Field v. City of Milwaukee

Marshall, J.

Unless a question of practice presently to-be mentioned requires a different result, this cause is ruled in respondent’s favor by the decision in the case mentioned in the statement.

Sec. 1164, Stats., empowers common councils to refund taxes illegally assessed and paid, contingent upon “all conditions prescribed by law for the recovery of illegal taxes’*’ *395having “been complied with.” Sub. (4), sec. 1087ro — 22, makes the section aforesaid applicable to income taxes conditioned upon the written approval “of the assessor of incomes who made the assessment or of the tax commission in the case of assessments made by it, specifying the defect in the assessment or tax proceeding and the amount of taxable income which should have been assessed and the amount of the taxes justly chargeable thereto.”

It seems plain from the foregoing that the common council of the city of Milwaukee could not, properly, have refunded the taxes for want of the approval mentioned. It is insisted on behalf of appellant that the statutory remedy by appeal is exclusive and that the court should have dismissed the action under the rule in State ex rel. Superior v. Duluth St.

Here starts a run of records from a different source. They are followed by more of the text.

import Summits.CriticalPhenomena.PercolationContinuityZ3.Theorems.Transplant.SkelFrmFrom1RootHoldsQ3VNode
import HarnessLib

/-!
# U_s execution (RULING D-Us / Us-R6, lead g22 2026-08-26; «TUPLE Px OF RECORD», design owner p3 g27, bus 22:51Z): «SkelFrmFromBChoiceSlotsPx» —
# THE NODE TUPLE UNDER PROXIES at radius `D`: the U node tuple of «SkelFrmFrom1HoldsAll» READ AT THE RAISED KIT INDEX `m′(t, Drec) := KS.RK t Drec 0 + D`
# inside each slot's own lambda (K-2 for every column, TUPLE COHERENCE RULE-Px), plus the two `+ D` window floors of the excess slot

builds on p205010 (kernel theorem, internal audit signed; external expert review pending) — nothing in this file uses p205010; NOTHING is claimed about the
OPEN node U_s `SamePDropOfSkeletonFrmScaled₁`.  Lane `prim-bschramm`; text by the design owner `prim-bschramm-p3` gen 27 for the DEF-row pen (gen-1 g0, RULING
Us-R2/Us-R6) — helper file (`--supports stmt-CriticalPhenomena-4575 --as helper`); DEF row (slot VALUES only: every definition is a lower-bound floor device or the
U constructor re-indexed; no statement, no `@[conjecture]` edit).
§1 the index-raising wrappers `raiseF/raiseG/raiseP/raiseC` (one per slot type: evaluate an index-parametrised U slot at `KS.RK t Drec mk + D`) with rfl `_at`
lemmas; §2 the `+ D` excess residual `exRD m D := exR0 m ⊔ (r₀0 m (RLD + D) + 3) ⊔ (r₀0 m (RB0 m + D) + 1)` and its floors; §3 the tuple at radius `D`:
`gvPx D := raiseF (fun m => KS.gT m (gxQ m (gxR0 m) (fxR m))) 0 D`, `fvPx D := raiseF (fun m => KS.fT m (fxQ m (fxR m))) 0 D`, `PvPx D := raiseP (fun m =>
KS.PR m (PxQ m (PxR m))) 0 D`, `exPx D := raiseG (fun m => exQ m (exRD m D)) 0 D`, `mxPx D := raiseG (fun m => mxQ (mxF m)) 0 D`, `cvPx D := raiseC cR2W 0 D`,
`hvPx D := raiseC hFR 0 D` (the fibre slot is `SUS (exPx D) (mxPx D)`, the arrival box stays `BSlot.small3`); §4 the values unfolded at a record (rfl lemmas the
column tops rewrite with).  WHY THIS IS THE WHOLE TUPLE: with ONE raised-index function for all columns, every U floor lemma (gxC_floors, le_gT_gxQ, two_fT_le_gT,
le_fT_fxQ, le_exQ, exR0_floors, subset_PR_PxQ, RA'_le_r_TA, T₀a_lt_RA', rowX1_Q/…, bOf_small3_eq, cR2W/hFR by rfl) serves at `m′` verbatim; the only Px additions
are lower-bound floors (`exRD`'s two `+ D` rows) — p5's test 'a slot that is not a lower-bound floor is a located item' has nothing else to read.
[cite: KozmaNitzan2024, §4 Theorem 6 (pp. 25–31), p. 28 ((32))] [cite: BenjaminiSchramm1996, Conj. 4] [this work]
-/

noncomputable section

open scoped Classical

namespace Summit.CriticalPhenomena.PercolationContinuityZ3.Theorems.Transplant

open MeasureTheory Literature.Probability.Percolation Literature.Probability.LatticeModels SimpleGraph KNCells KNLevels
open SkelConc (Consts)
open Skelφ.StepI (DataN DataNS OutNS)

namespace PlanarSkeletonFrmFrom

namespace NegB

open Neg

/-! ## §1 The index-raising wrappers (K-2: evaluate an index-parametrised slot at `KS.RK t Drec mk + D`) -/

/-- **Raise the kit index of a box/width slot family**: `raiseF X mk D` reads `X (KS.RK t Drec mk + D)` at every record `Drec`. [this work] -/
def raiseF (X : ℕ → Neg.FSlot) (mk D : ℕ) : Neg.FSlot := fun κ _ _ _ _ _ Φ t p Drec => X (KS.RK t Drec mk + D) κ Φ t p Drec

/-- **Raise the kit index of an excess/diameter slot family**. [this work] -/
def raiseG (X : ℕ → GSlot) (mk D : ℕ) : GSlot := fun κ _ _ _ _ _ Φ t p Drec g f => X (KS.RK t Drec mk + D) κ Φ t p Drec g f

/-- **Raise the kit index of an extra-pairs slot family**. [this work] -/
def raiseP (X : ℕ → PSlot) (mk D : ℕ) : PSlot := fun κ _ _ _ _ _ Φ t p Drec => X (KS.RK t Drec mk + D) κ Φ t p Drec

/-- **Raise the kit index of a creep/room slot family**. [this work] -/
def raiseC (X : ℕ → CSlot) (mk D : ℕ) : CSlot := fun κ _ _ _ _ _ Φ t p Drec g f i => X (KS.RK t Drec mk + D) κ Φ t p Drec g f i

section At

variable (κ : Consts) {V : Type} [DecidableEq V] [Countable V] {G : SimpleGraph V} [G.LocallyFinite] (Φ : PlanarSkeletonFrmFrom G) (t : V) (p : unitInterval)
  (Drec : DataNS V)

/-- `raiseF X mk D` at a record is `X` at the raised index (by `rfl`). [folklore] -/
@[simp] theorem raiseF_at (X : ℕ → Neg.FSlot) (mk D : ℕ) : raiseF X mk D κ Φ t p Drec = X (KS.RK t Drec mk + D) κ Φ t p Drec := rfl

/-- `raiseG X mk D` at a record is `X` at the raised index (by `rfl`). [folklore] -/
@[simp] theorem raiseG_at (X : ℕ → GSlot) (mk D : ℕ) (g f : ℕ) : raiseG X mk D κ Φ t p Drec g f = X (KS.RK t Drec mk + D) κ Φ t p Drec g f := rfl

/-- `raiseP X mk D` at a record is `X` at the raised index (by `rfl`). [folklore] -/
@[simp] theorem raiseP_at (X : ℕ → PSlot) (mk D : ℕ) : raiseP X mk D κ Φ t p Drec = X (KS.RK t Drec mk + D) κ Φ t p Drec := rfl

/-- `raiseC X mk D` at a record is `X` at the raised index (by `rfl`). [folklore] -/
@[simp] theorem raiseC_at (X : ℕ → CSlot) (mk D : ℕ) (g f : ℕ) (i : Fin 2) : raiseC X mk D κ Φ t p Drec g f i = X (KS.RK t Drec mk + D) κ Φ t p Drec g f i := rfl

end At

/-! ## §2 The `+ D` excess residual -/

/-- **The (R)/(C) excess residual with the two proxied window floors**: `exRD m D := exR0 m ⊔ (r₀0 m (RLD + D) + 3) ⊔ (r₀0 m (RB0 m + D) + 1)` — the U residual
«SkelFrmFromBChoiceResidR».exR0 at index `m` together with the long-link window floor at radius `RL + D` (`+ 3`: the (C) ledger's form, ≥ the (R)'s `+ 1`) and the
bridge window floor at radius `RB0 + D`. Lower bounds only. [this work] -/
def exRD (m D : ℕ) : GSlot := fun κ _ _ _ _ _ Φ t p Drec g f =>
  max (exR0 m κ Φ t p Drec g f) (max (KS0.r₀0 t Drec m (RLD κ Φ t p Drec g f + D) + 3) (KS0.r₀0 t Drec m (KS.RB0 κ Φ t p Drec m + D) + 1))

/-- `exRD` dominates the U residual `exR0` and the two `+ D` window floors. [folklore] -/
theorem exRD_floors (κ : Consts) {V : Type} [DecidableEq V] [Countable V] {G : SimpleGraph V} [G.LocallyFinite] (Φ : PlanarSkeletonFrmFrom G) (t : V)
    (p : unitInterval) (Drec : DataNS V) (m D g f : ℕ) {ex : ℕ} (h : exRD m D κ Φ t p Drec g f ≤ ex) :
    exR0 m κ Φ t p Drec g f ≤ ex ∧ KS0.r₀0 t Drec m (RLD κ Φ t p Drec g f + D) + 3 ≤ ex ∧ KS0.r₀0 t Drec m (KS.RB0 κ Φ t p Drec m + D) + 1 ≤ ex := by
  unfold exRD at h
  simp only [max_le_iff] at h
  exact ⟨h.1, h.2.1, h.2.2⟩

/-! ## §3 The tuple at radius `D` -/

/-- **The box slot of record under proxies**: `gT m′ (gxQ m′ (gxR0 m′) (fxR m′))` at the raised index. [this work] -/
def gvPx (D : ℕ) : Neg.FSlot := raiseF (fun m => KS.gT m (gxQ m (gxR0 m) (fxR m))) 0 D

/-- **The width slot of record under proxies**: `fT m′ (fxQ m′ (fxR m′))` at the raised index. [this work] -/
def fvPx (D : ℕ) : Neg.FSlot := raiseF (fun m => KS.fT m (fxQ m (fxR m))) 0 D

/-- **The extra-pairs slot of record under proxies**: `PR m′ (PxQ m′ (PxR m′))` at the raised index (kit pair, bridge pair, face pairs at `m′`). [this work] -/
def PvPx (D : ℕ) : PSlot := raiseP (fun m => KS.PR m (PxQ m (PxR m))) 0 D

/-- **The excess slot of record under proxies**: `exQ m′ (exRD m′ D)` at the raised index. [this work] -/
def exPx (D : ℕ) : GSlot := raiseG (fun m => exQ m (exRD m D)) 0 D

/-- **The rim-diameter slot of record under proxies**: `mxQ (mxF m′)` at the raised index. [this work] -/
def mxPx (D : ℕ) : GSlot := raiseG (fun m => mxQ (mxF m)) 0 D

/-- **The creep slot of record under proxies**: `cR2W m′` at the raised index (gen-1's `cR2WPx 0 D`). [this work] -/
def cvPx (D : ℕ) : CSlot := raiseC cR2W 0 D

/-- **The forward-room slot of record under proxies**: `hFR m′` at the raised index (gen-1's `hFRPx 0 D`). [this work] -/
def hvPx (D : ℕ) : CSlot := raiseC hFR 0 D

/-! ## §4 The values at a record (what the column tops rewrite with) -/

section Values

variable (κ : Consts) {V : Type} [DecidableEq V] [Countable V] {G : SimpleGraph V} [G.LocallyFinite] (Φ : PlanarSkeletonFrmFrom G) (t : V) (p : unitInterval)
  (Drec : DataNS V) (D : ℕ)

/-- The box slot at a record (by `rfl`). [folklore] -/
theorem gvPx_at : gvPx D κ Φ t p Drec = KS.gT (KS.RK t Drec 0 + D) (gxQ (KS.RK t Drec 0 + D) (gxR0 (KS.RK t Drec 0 + D)) (fxR (KS.RK t Drec 0 + D))) κ Φ t p Drec := rfl

/-- The width slot at a record (by `rfl`). [folklore] -/
theorem fvPx_at : fvPx D κ Φ t p Drec = KS.fT (KS.RK t Drec 0 + D) (fxQ (KS.RK t Drec 0 + D) (fxR (KS.RK t Drec 0 + D))) κ Φ t p Drec := rfl

/-- The extra-pairs slot at a record (by `rfl`). [folklore] -/
theorem PvPx_at : PvPx D κ Φ t p Drec = KS.PR (KS.RK t Drec 0 + D) (PxQ (KS.RK t Drec 0 + D) (PxR (KS.RK t Drec 0 + D))) κ Φ t p Drec := rfl

/-- The excess slot at a record (by `rfl`). [folklore] -/
theorem exPx_at (g f : ℕ) : exPx D κ Φ t p Drec g f = exQ (KS.RK t Drec 0 + D) (exRD (KS.RK t Drec 0 + D) D) κ Φ t p Drec g f := rfl

/-- The rim-diameter slot at a record (by `rfl`). [folklore] -/
theorem mxPx_at (g f : ℕ) : mxPx D κ Φ t p Drec g f = mxQ (mxF (KS.RK t Drec 0 + D)) κ Φ t p Drec g f := rfl

/-- The creep slot at a record (by `rfl`). [folklore] -/
theorem cvPx_at (g f : ℕ) (i : Fin 2) : cvPx D κ Φ t p Drec g f i = cR2W (KS.RK t Drec 0 + D) κ Φ t p Drec g f i := rfl

/-- The forward-room slot at a record (by `rfl`). [folklore] -/
theorem hvPx_at (g f : ℕ) (i : Fin 2) : hvPx D κ Φ t p Drec g f i = hFR (KS.RK t Drec 0 + D) κ Φ t p Drec g f i := rfl

/-- The creep slot at a record is the U creep value at the raised index (gen-1's `Hc` by `rfl`). [folklore] -/
theorem cvPx_eq (g f : ℕ) (i : Fin 2) : cvPx D κ Φ t p Drec g f i = cR2vW κ Φ t p Drec g f (KS.RK t Drec 0 + D) i := rfl

/-- The forward-room slot at a record is the U room value at the raised index (gen-1's `Hh` by `rfl`). [folklore] -/
theorem hvPx_eq (g f : ℕ) (i : Fin 2) : hvPx D κ Φ t p Drec g f i = hFRv κ Φ t p Drec g f (KS.RK t Drec 0 + D) i := rfl

end Values

end NegB

end PlanarSkeletonFrmFrom

end Summit.CriticalPhenomena.PercolationContinuityZ3.Theorems.Transplant

end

R. Co. 153 Wis. 650, 142 N. W. 184, and similar cases.

Where a statutory remedy is provided for the enforce-men of a common-law right without expressly, or by necessary inference, interfering with freedom to resort to the old remedy, the new one is cumulative unless the court, on grounds of public policy, sees fit to make its activity in that field more or less contingent upon the new remedy being exhausted. That is the logic of State ex rel. Superior v. Duluth St. R. Co., supra. We are unable to discover any clear legislative attempt to make the statutory remedy in question exclusive. Moreover the point is expressly ruled in respondent’s favor by Horlick v. Mount Pleasant, ante, p. 366, 154 N. W. 375. It was there held that sec. 1087m — 18 prescribes the condition precedent to the right to bring such an action as this, and that the specification thereof, by a familiar rule of construction, indicates that the legislative purpose was to make that the sole condition. Such condition was satisfied in this case.

By the Court. — The judgment is affirmed.